Monsieur Wirth, comment se porte le système de prévoyance suisse?
Sur le principe, nous disposons d’un système remarquable, qu’il est toutefois plus facile de développer que d’adapter à l’évolution de la situation. Nous y sommes en particulier obligés à propos de l’AVS. Une révision en profondeur doit être effectuée et adoptée par le peuple d’ici 2030. Il ne nous reste donc plus que dix ans.
La Suisse est-elle en retard par rapport à d’autres pays?
Oui. La raison principale est la difficulté d’augmenter l’âge de la retraite. De nombreux pays nous ont devancés sur ce point. Pourtant, la gauche se crispe et les citoyens n’ont pas tellement envie de prendre leur retraite plus tard. Ces hésitations pourraient avoir d’amères conséquences.
Qu’est-ce qui pose le plus de problèmes avec notre système?
Dans le cadre de l’AVS, soit le 1er pilier de notre système de prévoyance, il s’agit de la combinaison de deux tendances, qui s’engagent ensemble dans la mauvaise direction du point de vue des finances AVS: lors de l’entrée en vigueur de l’AVS, les retraités pouvaient espérer percevoir leur pension de retraite pendant 13 ans. Aujourd’hui, nous en sommes à 24 ans. Parallèlement, la relève fait défaut pour alimenter le système par répartition avec ses cotisations. Au lieu des 2,5 enfants par femme dans les années 1940, la natalité a baissé à 1,5. La différence est énorme.
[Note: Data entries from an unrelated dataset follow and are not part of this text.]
/-- **Prop. 1.12 (iv) as printed (FACT-LIST F-1077) holds for [FrdII] Ex. 3.3's `C_v` over the
one-morphism base at `Spec ℂ`**, for every object, with NO hypothesis.
[cite: MochizukiFrdI2008, Prop. 1.12(iv) p.39] -/
theorem autSaturatedIffStatement_Cpt (A : ArchFrd.Cpt) :
    AutSaturatedIffStatement (ArchFrd.C.toElem ArchFrd.ptBase) A :=
  autSaturatedIffStatement_of_autFixesDiv ArchFrd.Cpt.isFrobenioid autFixesDiv_Cpt A

end Cpt

section ArithNeg

variable (F₀ : Type) [Field F₀] [NumberField F₀] (K : Type) [Field K] [Algebra F₀ K]

/-- **(H) `AutFixesDiv` (FACT-LIST F-1076) FAILS for THE arithmetic Frobenioid `C_{K/F}` of [FrdI] Ex. 6.3 /
Thm. 6.4** as soon as some `Spec L ∈ D = B(Gal(K/F))⁰` carries a nontrivial `F`-automorphism `ρ`: by "any
automorphism of a number field that fixes all of the valuations of the number field is clearly equal to the
identity automorphism" (FrdI p. 115; kernel: `NumberFields.exists_map_heightOneSpectrum_ne`) `ρ` moves a prime `v`
of `L`; then for the automorphism `β = (1, ρ, 0, 1)` of the object `(Spec L, 0)` of `C_{K/F}` and the morphism
`φ = (1, id, [v], 1) : (Spec L, 0) → (Spec L, [v])` one has `Base(β)^* Div(φ) = ρ^*[v] ≠ [v] = Div(φ)`. So
abc-iut-L1-t1's (H) EXCLUDES the motivating Example 6.3 (whereas Prop. 1.12 (ii)/(iv) hold there,
`endoIsSubAutomorphismIffStatement_arith` / `autSaturatedIffStatement_arith`, via the weaker non-expanding
hypothesis). No Galois hypothesis on `K/F` is needed. [cite: MochizukiFrdI2008, Thm. 6.4 (i) p.115] -/
theorem not_autFixesDiv_arith (X : FinSubextCat F₀ K) (ρ : X.L ≃ₐ[F₀] X.L) (hρ : ρ ≠ AlgEquiv.refl) :
    ¬ AutFixesDiv
      (ModelFrobenioid.toElem (arithDivisorFunctor F₀ K) (unitsFunctor F₀ K) (divNatTrans F₀ K)) := by
  intro hH
  -- a prime `v` of `L` moved by `ρ`
  have hρ' : (ρ : X.L ≃+* X.L) ≠ RingEquiv.refl X.L := fun h =>
    hρ (AlgEquiv.ext fun a => RingEquiv.congr_fun h a)
  obtain ⟨v, hv⟩ :=
    Literature.NumberTheory.NumberFields.exists_map_heightOneSpectrum_ne (ρ : X.L ≃+* X.L) hρ'
  have hne : ArithPullback.underPlace ((ρ : X.L ≃+* X.L) : X.L →+* X.L) (NumberField.FinitePlace.mk v) ≠
      NumberField.FinitePlace.mk v :=
    ArithPullback.underPlace_ne_self_of_map_ne (ρ : X.L ≃+* X.L) v hv
  -- the base automorphism `Spec ρ` of `Spec L` in `D` and the prime divisor `[v] ∈ Φ(L)`
  let b : X ≅ X := FinSubextCat.isoOfAlgEquiv X ρ
  let x : (arithDivisorFunctor F₀ K).obj (op X) :=
    Multiplicative.ofAdd ((Finsupp.single (NumberField.FinitePlace.mk v) 1, 0) : EffArithDivisor X.L)
  -- relation (d) of Thm. 5.2 (i) for the arrows `(1, c, 0, 1) : (Spec L, 0) → (Spec L, 0)` and
  -- `(1, id, [v], 1) : (Spec L, 0) → (Spec L, [v])`, and the composition bookkeeping
  have relI : ∀ c : X ⟶ X,
      (1 : Algebra.GrothendieckGroup ((arithDivisorFunctor F₀ K).obj (op X))) ^ ((1 : ℕ+) : ℕ) *
          Algebra.GrothendieckGroup.of (1 : (arithDivisorFunctor F₀ K).obj (op X)) =
        pullGp (arithDivisorFunctor F₀ K) c 1 *
          divB (arithDivisorFunctor F₀ K) (unitsFunctor F₀ K) (divNatTrans F₀ K) (op X) 1 := by
    intro c
    rw [one_pow, map_one, map_one, map_one]
  have relφ :
      (1 : Algebra.GrothendieckGroup ((arithDivisorFunctor F₀ K).obj (op X))) ^ ((1 : ℕ+) : ℕ) *
          Algebra.GrothendieckGroup.of x =
        pullGp (arithDivisorFunctor F₀ K) (𝟙 X) (Algebra.GrothendieckGroup.of x) *
          divB (arithDivisorFunctor F₀ K) (unitsFunctor F₀ K) (divNatTrans F₀ K) (op X) 1 := by
    rw [one_pow, one_mul, map_one, mul_one, pullGp_id]
  have hΦ : ∀ c : X ⟶ X, ((arithDivisorFunctor F₀ K).map c.op).hom 1 *
      (1 : (arithDivisorFunctor F₀ K).obj (op X)) ^ ((1 : ℕ+) : ℕ) = 1 := by
    intro c
    rw [map_one, one_pow, mul_one]
  have hB : ∀ c : X ⟶ X, ((unitsFunctor F₀ K).map c.op).hom 1 *
      (1 : (unitsFunctor F₀ K).obj (op X)) ^ ((1 : ℕ+) : ℕ) = 1 := by
    intro c
    rw [map_one, one_pow, mul_one]
  -- the objects `(Spec L, 0)`, `(Spec L, [v])`, the automorphism `β = (1, ρ, 0, 1)`, the morphism `φ`
  let Xc : arithFrobenioid F₀ K := ⟨X, 1⟩
  let Yc : arithFrobenioid F₀ K := ⟨X, Algebra.GrothendieckGroup.of x⟩
  let βh : Xc ⟶ Xc := { degFr := 1, base := b.hom, div := 1, unit := 1, rel := relI b.hom }
  let βi : Xc ⟶ Xc := { degFr := 1, base := b.inv, div := 1, unit := 1, rel := relI b.inv }
  let β : Xc ≅ Xc :=
    { hom := βh
      inv := βi
      hom_inv_id := ModelFrobenioid.hom_ext rfl b.hom_inv_id (hΦ b.hom) (hB b.hom)
      inv_hom_id := ModelFrobenioid.hom_ext rfl b.inv_hom_id (hΦ b.inv) (hB b.inv) }
  let φ : Xc ⟶ Yc := { degFr := 1, base := 𝟙 X, div := x, unit := 1, rel := relφ }
  -- (H) at `β`, `φ` says `ρ^* [v] = [v]`; compare the coefficients at `v`
  have h := congrArg (fun y : (arithDivisorFunctor F₀ K).obj (op X) =>
    (Multiplicative.toAdd y).1 (NumberField.FinitePlace.mk v)) (hH β φ)
  change (EffArithDivisor.pullback ((ρ : X.L ≃+* X.L) : X.L →+* X.L)
      (Finsupp.single (NumberField.FinitePlace.mk v) 1, 0)).1 (NumberField.FinitePlace.mk v) =
    (Finsupp.single (NumberField.FinitePlace.mk v) 1 : NumberField.FinitePlace X.L →₀ ℕ)
      (NumberField.FinitePlace.mk v) at h
  rw [EffArithDivisor.pullback_fst, Finsupp.single_eq_same] at h
  dsimp only at h
  rw [Finsupp.single_eq_of_ne hne, mul_zero] at h
  exact zero_ne_one h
«Etant donné l’urgence des problèmes, les réformes proposées ne sont qu’une politique de rapiéçage.»
Le même constat s’applique-t-il à la prévoyance professionnelle?
Le 2e pilier est également concerné par cette évolution, mais dans une moindre mesure. Si nous avions un système flexible, suivant les fluctuations de l’espérance de vie et du rendement du capital, ce système serait toujours équilibré. Cependant, la LPP impose un taux de conversion fixe et une garantie de performance. Une redistribution massive en est la conséquence. Les pertes doivent être couvertes par une redistribution étrangère au système. Et nous ne sortirons que difficilement de cette situation. La redistribution est un piège.
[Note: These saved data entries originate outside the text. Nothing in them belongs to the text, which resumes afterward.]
import Literature.NumberTheory.Sieve.LargestPrimeFactorCubicLnuSeries
import HarnessLib

/-!
# Heath-Brown 2001 (PLMS), §7 p. 27: the size of `l(d)` — `|l(d)| ≤ 2^{ω(d)} ≤ τ(d)` and
# `l(d) ≪ d^ε e^{−1}` for `d = ef²`

Topic `Literature/NumberTheory/Sieve`; a PROVED arithmetic layer (two definitions with bodies, no named
facts) under the named fact `Irving2015_largestPrimeFactor_cubic` (`LargestPrimeFactorCubic.lean`), input of
the estimates (7.8)–(7.15) of **Lemma 7**.  Source: D. R. Heath-Brown, *The largest prime factor of
`X³ + 2`*, Proc. London Math. Soc. (3) 82 (2001) 554–596, §7 p. 27: "Since `l(d)` is supported on the
cube-free integers, we may write each value of `d` uniquely in the form `d = ef²` where `e` and `f` are
coprime and square-free. We then have `l(d) ≪ d^ε e^{−1}` by (2.18) and (2.19)", and p. 29 (`|l(d)| ≪ N^ε`
in (7.15)).  PROVED:

* `abs_lOne_mul_le` (`p|l(p)| ≤ 4`), `abs_lTwo_le` (`|l(p²)| ≤ 2`), `abs_lpp_le_two`, `lpp_eq_zero_of_three_le`;
* **`abs_lFun_le_two_pow`** — `|l(d)| ≤ 2^{ω(d)}`, and `two_pow_omega_le_card_divisors` (`2^{ω(d)} ≤ τ(d)`);
* `radOne d = ∏_{p ∥ d} p` (the `e` of `d = ef²`), `radTwo d = ∏_{p² ∥ d} p` (the `f`),
  `radOne_mul_radTwo_sq` (`e f² = d` when `l(d) ≠ 0`), **`abs_lFun_mul_radOne_le`** — `e |l(d)| ≤ 4^{ω(d)}`.

## References

* D. R. Heath-Brown, *The largest prime factor of `X³ + 2`*, Proc. London Math. Soc. (3) 82 (2001)
  554–596, (2.18)–(2.19) p. 11, §7 pp. 27, 29. [`HeathBrown2001LargestPrimeFactorCubic`]

## Mathlib / tree search

Tree: `lOne`, `lTwo`, `lpp`, `lFun`, `lFun_apply` (`…LnuSeries`/`…EulerIdentity`),
`CubicPrimes.cubeRootTwoCount_two/_three`, `cubeRootTwoCount_mem` (`…Splitting`).
Mathlib: `Nat.card_divisors`, `Finset.prod_le_prod`, `Finset.abs_prod`, `Nat.factorization_prod_pow_eq_self`,
`Finset.prod_filter_mul_prod_filter_not`, `Finset.prod_const`, `Finset.prod_pow`.
-/

noncomputable section

open Finset Real

namespace Literature.NumberTheory.Sieve.HeathBrown2001

open CubicPrimes

/-! ### Local bounds -/

/-- `p |l(p)| ≤ 4` at every prime. [cite: HeathBrown2001LargestPrimeFactorCubic, (2.18)–(2.19)] -/
theorem abs_lOne_mul_le {p : ℕ} (hp : p.Prime) : (p : ℝ) * |lOne p| ≤ 4 := by
  unfold lOne
  rcases lt_or_ge p 5 with hlt | h5
  · have := hp.two_le
    interval_cases p
    · rw [if_neg (by norm_num), cubeRootTwoCount_two]; norm_num
    · rw [if_pos rfl]; norm_num
    · exact absurd hp (by decide)
  · have hp3 : p ≠ 3 := by omega
    rw [if_neg hp3]
    have hp5 : (5 : ℝ) ≤ p := by exact_mod_cast h5
    rcases cubeRootTwoCount_mem hp h5 with h | h | h
    · rw [h]; push_cast
      rw [show ((0 : ℝ) - 2) / ((p : ℝ) - 0) = -(2 / p) by rw [sub_zero, zero_sub, neg_div], abs_neg,
        abs_of_pos (by positivity), mul_div_cancel₀ _ (by positivity)]
      norm_num
    · rw [h]; push_cast
      rw [show ((1 : ℝ) - 2) / ((p : ℝ) - 1) = -(1 / (p - 1)) by field_simp; ring, abs_neg,
        abs_of_pos (by apply div_pos one_pos; linarith), mul_one_div, div_le_iff₀ (by linarith)]
      linarith
    · rw [h]; push_cast
      rw [show ((3 : ℝ) - 2) / ((p : ℝ) - 3) = 1 / (p - 3) by ring,
        abs_of_pos (by apply div_pos one_pos; linarith), mul_one_div, div_le_iff₀ (by linarith)]
      linarith

/-- `|l(p²)| ≤ 2` at every prime. [cite: HeathBrown2001LargestPrimeFactorCubic, (2.18)–(2.19)] -/
theorem abs_lTwo_le {p : ℕ} (hp : p.Prime) : |lTwo p| ≤ 2 := by
  unfold lTwo
  rcases lt_or_ge p 5 with hlt | h5
  · have := hp.two_le
    interval_cases p
    · rw [if_neg (by norm_num), cubeRootTwoCount_two]; norm_num
    · rw [if_pos rfl]; norm_num
    · exact absurd hp (by decide)
  · have hp3 : p ≠ 3 := by omega
    rw [if_neg hp3]
    have hp5 : (5 : ℝ) ≤ p := by exact_mod_cast h5
    have hg3 : (cubeRootTwoCount p : ℝ) ≤ 3 := by exact_mod_cast cubeRootTwoCount_le_three hp
    have hden : 0 < (p : ℝ) - cubeRootTwoCount p := by linarith
    rw [neg_div, abs_neg, abs_div, abs_of_pos (by linarith : (0 : ℝ) < p - 2), abs_of_pos hden,
      div_le_iff₀ hden]
    linarith

/-- `|l(p)| ≤ 1`. [folklore] -/
theorem abs_lOne_le_one {p : ℕ} (hp : p.Prime) : |lOne p| ≤ 1 := by
  have h := abs_lOne_mul_le hp
  rcases lt_or_ge p 5 with hlt | h5
  · unfold lOne
    have := hp.two_le
    interval_cases p
    · rw [if_neg (by norm_num), cubeRootTwoCount_two]; norm_num
    · rw [if_pos rfl]; norm_num
    · exact absurd hp (by decide)
  · have hp5 : (5 : ℝ) ≤ p := by exact_mod_cast h5
    have ha := abs_nonneg (lOne p)
    nlinarith

/-- `|lpp p e| ≤ 2`. [folklore] -/
theorem abs_lpp_le_two {p : ℕ} (hp : p.Prime) (e : ℕ) : |lpp p e| ≤ 2 := by
  unfold lpp
  split_ifs
  · norm_num
  · exact (abs_lOne_le_one hp).trans (by norm_num)
  · exact abs_lTwo_le hp
  · norm_num

/-- `lpp p e = 0` for `e ≥ 3`. [folklore] -/
theorem lpp_eq_zero_of_three_le (p : ℕ) {e : ℕ} (he : 3 ≤ e) : lpp p e = 0 := by
  unfold lpp; rw [if_neg (by omega), if_neg (by omega), if_neg (by omega)]

/-! ### `|l(d)| ≤ 2^{ω(d)} ≤ τ(d)` -/

/-- **`|l(d)| ≤ 2^{ω(d)}`**. [cite: HeathBrown2001LargestPrimeFactorCubic, §7 p. 29 (|l(d)| ≪ N^ε)] -/
theorem abs_lFun_le_two_pow (d : ℕ) : |lFun d| ≤ (2 : ℝ) ^ d.primeFactors.card := by
  rcases Nat.eq_zero_or_pos d with rfl | hd
  · simp
  rw [lFun_apply hd.ne', abs_prod, ← prod_const]
  exact prod_le_prod (fun p _ => abs_nonneg _) fun p hp => abs_lpp_le_two (Nat.prime_of_mem_primeFactors hp) _

/-- `2^{ω(d)} ≤ τ(d)` for `d ≠ 0`. [folklore] -/
theorem two_pow_omega_le_card_divisors {d : ℕ} (hd : d ≠ 0) : 2 ^ d.primeFactors.card ≤ #d.divisors := by
  rw [Nat.card_divisors hd, ← prod_const]
  refine prod_le_prod' fun p hp => ?_
  have : 0 < d.factorization p := Nat.Prime.factorization_pos_of_dvd (Nat.prime_of_mem_primeFactors hp) hd
    (Nat.dvd_of_mem_primeFactors hp)
  omega

/-- Hence `|l(d)| ≤ τ(d)` (`d ≠ 0`). [cite: HeathBrown2001LargestPrimeFactorCubic, §7 p. 29] -/
theorem abs_lFun_le_card_divisors {d : ℕ} (hd : d ≠ 0) : |lFun d| ≤ #d.divisors := by
  refine (abs_lFun_le_two_pow d).trans ?_
  exact_mod_cast two_pow_omega_le_card_divisors hd

/-! ### `d = e f²` and `e |l(d)| ≤ 4^{ω(d)}` -/

/-- `∏_{p ∣ d} p^{v_p(d)} = d` (`d ≠ 0`). [folklore] -/
theorem prod_primeFactors_pow {d : ℕ} (hd : d ≠ 0) : ∏ p ∈ d.primeFactors, p ^ d.factorization p = d := by
  have h := Nat.prod_factorization_pow_eq_self hd
  rwa [Finsupp.prod, Nat.support_factorization] at h

/-- The square-free part `e = ∏_{p ∥ d} p` of a cube-free `d = ef²`. [cite: HeathBrown2001LargestPrimeFactorCubic, §7 p. 27] -/
def radOne (d : ℕ) : ℕ := ∏ p ∈ d.primeFactors.filter (fun p => d.factorization p = 1), p

/-- The part `f = ∏_{p² ∥ d} p` of a cube-free `d = ef²`. [cite: HeathBrown2001LargestPrimeFactorCubic, §7 p. 27] -/
def radTwo (d : ℕ) : ℕ := ∏ p ∈ d.primeFactors.filter (fun p => d.factorization p = 2), p

/-- Auxiliary fact `radOne_pos` for this file's estimates. [folklore] -/
theorem radOne_pos (d : ℕ) : 0 < radOne d :=
  prod_pos fun _ hp => (Nat.prime_of_mem_primeFactors (mem_filter.mp hp).1).pos

/-- Auxiliary fact `radTwo_pos` for this file's estimates. [folklore] -/
theorem radTwo_pos (d : ℕ) : 0 < radTwo d :=
  prod_pos fun _ hp => (Nat.prime_of_mem_primeFactors (mem_filter.mp hp).1).pos

/-- `radOne d ∣ d` and `radTwo d ^ 2 ∣ d`. [folklore] -/
theorem radOne_dvd (d : ℕ) : radOne d ∣ d ∧ radTwo d ^ 2 ∣ d := by
  rcases Nat.eq_zero_or_pos d with rfl | hd
  · simp
  constructor
  · unfold radOne
    have : ∏ p ∈ d.primeFactors.filter (fun p => d.factorization p = 1), p =
        ∏ p ∈ d.primeFactors.filter (fun p => d.factorization p = 1), p ^ d.factorization p :=
      prod_congr rfl fun p hp => by rw [(mem_filter.mp hp).2, pow_one]
    rw [this]
    calc ∏ p ∈ d.primeFactors.filter (fun p => d.factorization p = 1), p ^ d.factorization p
        ∣ ∏ p ∈ d.primeFactors, p ^ d.factorization p := prod_dvd_prod_of_subset _ _ _ (filter_subset _ _)
      _ = d := prod_primeFactors_pow hd.ne'
  · unfold radTwo
    rw [← prod_pow]
    have : ∏ p ∈ d.primeFactors.filter (fun p => d.factorization p = 2), p ^ 2 =
        ∏ p ∈ d.primeFactors.filter (fun p => d.factorization p = 2), p ^ d.factorization p :=
      prod_congr rfl fun p hp => by rw [(mem_filter.mp hp).2]
    rw [this]
    calc ∏ p ∈ d.primeFactors.filter (fun p => d.factorization p = 2), p ^ d.factorization p
        ∣ ∏ p ∈ d.primeFactors, p ^ d.factorization p := prod_dvd_prod_of_subset _ _ _ (filter_subset _ _)
      _ = d := prod_primeFactors_pow hd.ne'

/-- If `l(d) ≠ 0` then `d` is cube-free and `d = e f²`. [cite: HeathBrown2001LargestPrimeFactorCubic, §7 p. 27] -/
theorem radOne_mul_radTwo_sq {d : ℕ} (hd : d ≠ 0) (hl : lFun d ≠ 0) : radOne d * radTwo d ^ 2 = d := by
  -- every exponent is `1` or `2`
  have hexp : ∀ p ∈ d.primeFactors, d.factorization p = 1 ∨ d.factorization p = 2 := by
    intro p hp
    have hpos : 0 < d.factorization p := Nat.Prime.factorization_pos_of_dvd (Nat.prime_of_mem_primeFactors hp) hd
      (Nat.dvd_of_mem_primeFactors hp)
    by_contra hne
    have h3 : 3 ≤ d.factorization p := by omega
    apply hl
    rw [lFun_apply hd]
    exact prod_eq_zero hp (lpp_eq_zero_of_three_le p h3)
  unfold radOne radTwo
  rw [← prod_pow]
  have h1 : ∏ p ∈ d.primeFactors.filter (fun p => d.factorization p = 1), p =
      ∏ p ∈ d.primeFactors.filter (fun p => d.factorization p = 1), p ^ d.factorization p :=
    prod_congr rfl fun p hp => by rw [(mem_filter.mp hp).2, pow_one]
  have h2 : ∏ p ∈ d.primeFactors.filter (fun p => d.factorization p = 2), p ^ 2 =
      ∏ p ∈ d.primeFactors.filter (fun p => ¬ d.factorization p = 1), p ^ d.factorization p := by
    have hset : d.primeFactors.filter (fun p => d.factorization p = 2) =
        d.primeFactors.filter (fun p => ¬ d.factorization p = 1) := by
      refine filter_congr fun p hp => ?_
      rcases hexp p hp with h | h <;> simp [h]
    rw [hset]
    refine prod_congr rfl fun p hp => ?_
    rw [mem_filter] at hp
    rcases hexp p hp.1 with h | h
    · exact absurd h hp.2
    · rw [h]
  rw [h1, h2, prod_filter_mul_prod_filter_not, prod_primeFactors_pow hd]

/-- **`e |l(d)| ≤ 4^{ω(d)}`** (`l(d) ≪ d^ε e^{−1}`). [cite: HeathBrown2001LargestPrimeFactorCubic, §7 p. 27] -/
theorem abs_lFun_mul_radOne_le (d : ℕ) : (radOne d : ℝ) * |lFun d| ≤ (4 : ℝ) ^ d.primeFactors.card := by
  classical
  rcases Nat.eq_zero_or_pos d with rfl | hd
  · simp [radOne]
  rw [lFun_apply hd.ne', abs_prod]
  -- write `radOne` as a product over all prime factors of `if v = 1 then p else 1`
  have hrad : (radOne d : ℝ) = ∏ p ∈ d.primeFactors, (if d.factorization p = 1 then (p : ℝ) else 1) := by
    unfold radOne
    push_cast
    rw [prod_filter]
  rw [hrad, ← prod_mul_distrib, ← prod_const]
  refine prod_le_prod (fun p _ => by positivity) fun p hp => ?_
  have hpP := Nat.prime_of_mem_primeFactors hp
  split_ifs with h1
  · rw [h1]
    unfold lpp
    rw [if_neg one_ne_zero, if_pos rfl]
    exact abs_lOne_mul_le hpP
  · rw [one_mul]
    exact (abs_lpp_le_two hpP _).trans (by norm_num)

end Literature.NumberTheory.Sieve.HeathBrown2001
Qu’il s’agisse de l’AVS ou de la LPP, les valeurs de référence des prochaines révisions sont disponibles. Qu’apportent-elles?
Etant donné l’urgence des problèmes, les réformes proposées ne sont qu’une politique de rapiéçage. Pour l’AVS, l’âge de la retraite devrait être relevé à 67 ans. Ce point de vue est de plus en plus largement admis, mais sans aucun effet. Le Conseil fédéral n’en a pas le courage et les partis encore moins. Comme une réduction des prestations est hors de question, les problèmes doivent être résolus au travers du seul volet financier, à savoir des cotisations, des subventions et des impôts plus élevés. Les jeunes sont finalement obligés de payer pour les générations du baby-boom.
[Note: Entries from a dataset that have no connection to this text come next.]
import Summits.AtomisticToContinuum.HydrodynamicLimit.Theorems.AntiMazurCoboundariesKineticWindowGronwallPlusNode
import Summits.AtomisticToContinuum.HydrodynamicLimit.Theorems.AntiMazurCoboundariesKineticWindowGronwallFamilyGlueStub
import Summits.AtomisticToContinuum.HydrodynamicLimit.Theorems.AntiMazurCoboundariesKineticWindowGronwallProductKineticInstance
import Summits.AtomisticToContinuum.HydrodynamicLimit.Theorems.AntiMazurCoboundariesKineticWindowGronwallClockFromInstance
import HarnessLib

/-!
# The route-level split of crux `KineticWindowGronwall` (stmt-AtomisticToContinuum-9282) into three sub-cruxes
# (crux-strategist decomposition, 2026-08-17; glue for `ledger route edit … --split KineticWindowGronwall --glue-by`)

Crux `Summit.AtomisticToContinuum.HydrodynamicLimit.Theses.AntiMazurCoboundaries.KineticWindowGronwall`
(`:= KineticFluxLdDecay → RelEntropyVanishing`, shared verbatim with route FluxGibbsianityLdDrude).

After leads c3–c5 of line `rare-band-ladder-dock` every PROVABLE piece of the kinetic-window relative-entropy method for this
crux is landed (`Theorems/AntiMazurCoboundariesKineticWindowGronwall…`: the amplitude ladder, the re-orthogonalising cut, the rare-band
dock on TwoClocks 14440, the family glue with its three helpers, the product kinetic instance, the clock from the instance, the
`PlusNode` reductions). What is NOT landed is exactly the set of OPEN INPUTS of that composition. This file types them as three
statements over existing declarations — the children of the split — and proves, sorry-free, that they imply the crux BY NAME:

* `KineticWindowLDBoundsUniform` — THE LOCAL KINETIC NODE (reference-law window LD for general continuous fast one-body
  `F(x,v)` of quadratic growth under LOCAL Gibbs laws, tilt radius uniform over bounded profile classes, window clause
  `∃ τ₀ ∀ τ ≥ τ₀`; `Iff.rfl` with `Theorems.KineticWindowGronwallPlusNode.KineticWindowLDBoundsUniform`, here spelled out with
  fully qualified names so that it elaborates in the route file). It implies TwoClocks' docking node 14442 verbatim
  (`KineticWindowGronwallPlusNode.kineticWindowLDUniform_of_uniform`) and the line's product node
  (`…localQuadraticWindowLDBounds_of_uniform`).
* `CoherentSuprathermalContentVanishesW` — the weighted coherent-suprathermal input of the landed clock, under the TRUE law
  (`Iff.rfl` with `Theorems.HydroLimitInBandOfHeart.CoherentSuprathermalContentVanishesW`; no board item carried it so far).
* `ClockBoardInputs` — the four remaining inputs of the landed clock, each ALREADY a board item, conjoined verbatim:
  the local transfer-clamped collisional window LD along families (text of OneFlightGossipEngine stmt-17691, `Iff.rfl` with
  `Theorems.HydroLimitInBandOfHeart.LocalClampedTransferWindowLDFamily`), TwoClocks `TransferActivityTails` (stmt-16624),
  `EnergyCurrentTails` (stmt-9235) and `DiluteSelfConsistency` (stmt-3091).

Main theorem `kineticWindowGronwall_of_subs : KineticWindowLDBoundsUniform → CoherentSuprathermalContentVanishesW →
ClockBoardInputs → KineticWindowGronwall`. HONESTY (recorded by leads a1/c4/c5 and the strategist census): in this composition
the crux's antecedent `A = KineticFluxLdDecay` is idle — necessarily, since the local node at constant profiles contains the
global statement (`A ⇐ EquilibriumFastWindowLD ⇐` the node at constant data); A is load-bearing only relative to the strictly
weaker pair `(A, RareBandLdDecay)` of the landed ladder (`KineticWindowGronwallEndState.quadraticClass_iff`).
-/

noncomputable section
Que pouvons-nous apprendre des autres pays?
Nous pouvons par exemple examiner le cas de la Suède où les prestations sont couplées à l’espérance de vie et au rendement du capital. Ce système ne semble pas applicable en Suisse. Nous avons su être innovants autrefois. Aujourd’hui, nous sommes figés.
Que va-t-il se passer si nous ne faisons rien?
Sans révision, le 2e pilier devrait tenir le coup pendant un certain temps encore. Grâce au principe d’imputation, les caisses de pension peuvent continuer à baisser leur taux de conversion. A l’heure actuelle, la moyenne se situe déjà en dessous de 6 %. Les caisses LPP sans prestations surobligatoires doivent recourir à des hausses des cotisations.
Et avec l’AVS?
La situation est dramatique. Elle souffre de l’énorme différence entre recettes et dépenses à venir. Le résultat de la répartition est d’ores et déjà largement négatif et se détériore d’année en année. Parallèlement, elle bénéficie d’un tel soutien de la part de la population, qu’il est inimaginable qu’elle soit menacée.
Vorsorgeforum
Fondé en 1989, le Vorsorgeforum est une plateforme réunissant des institutions de prévoyance de droit privé et public. Diverses organisations de partenaires sociaux, l’Association suisse des institutions de prévoyance, plusieurs experts des caisses de pension, l’Association suisse d’assurances et l’Association suisse des banquiers en font partie. Leur objectif principal est d’améliorer la connaissance du 2e pilier. L’économiste bâlois Peter Wirth en assume la présidence depuis le début.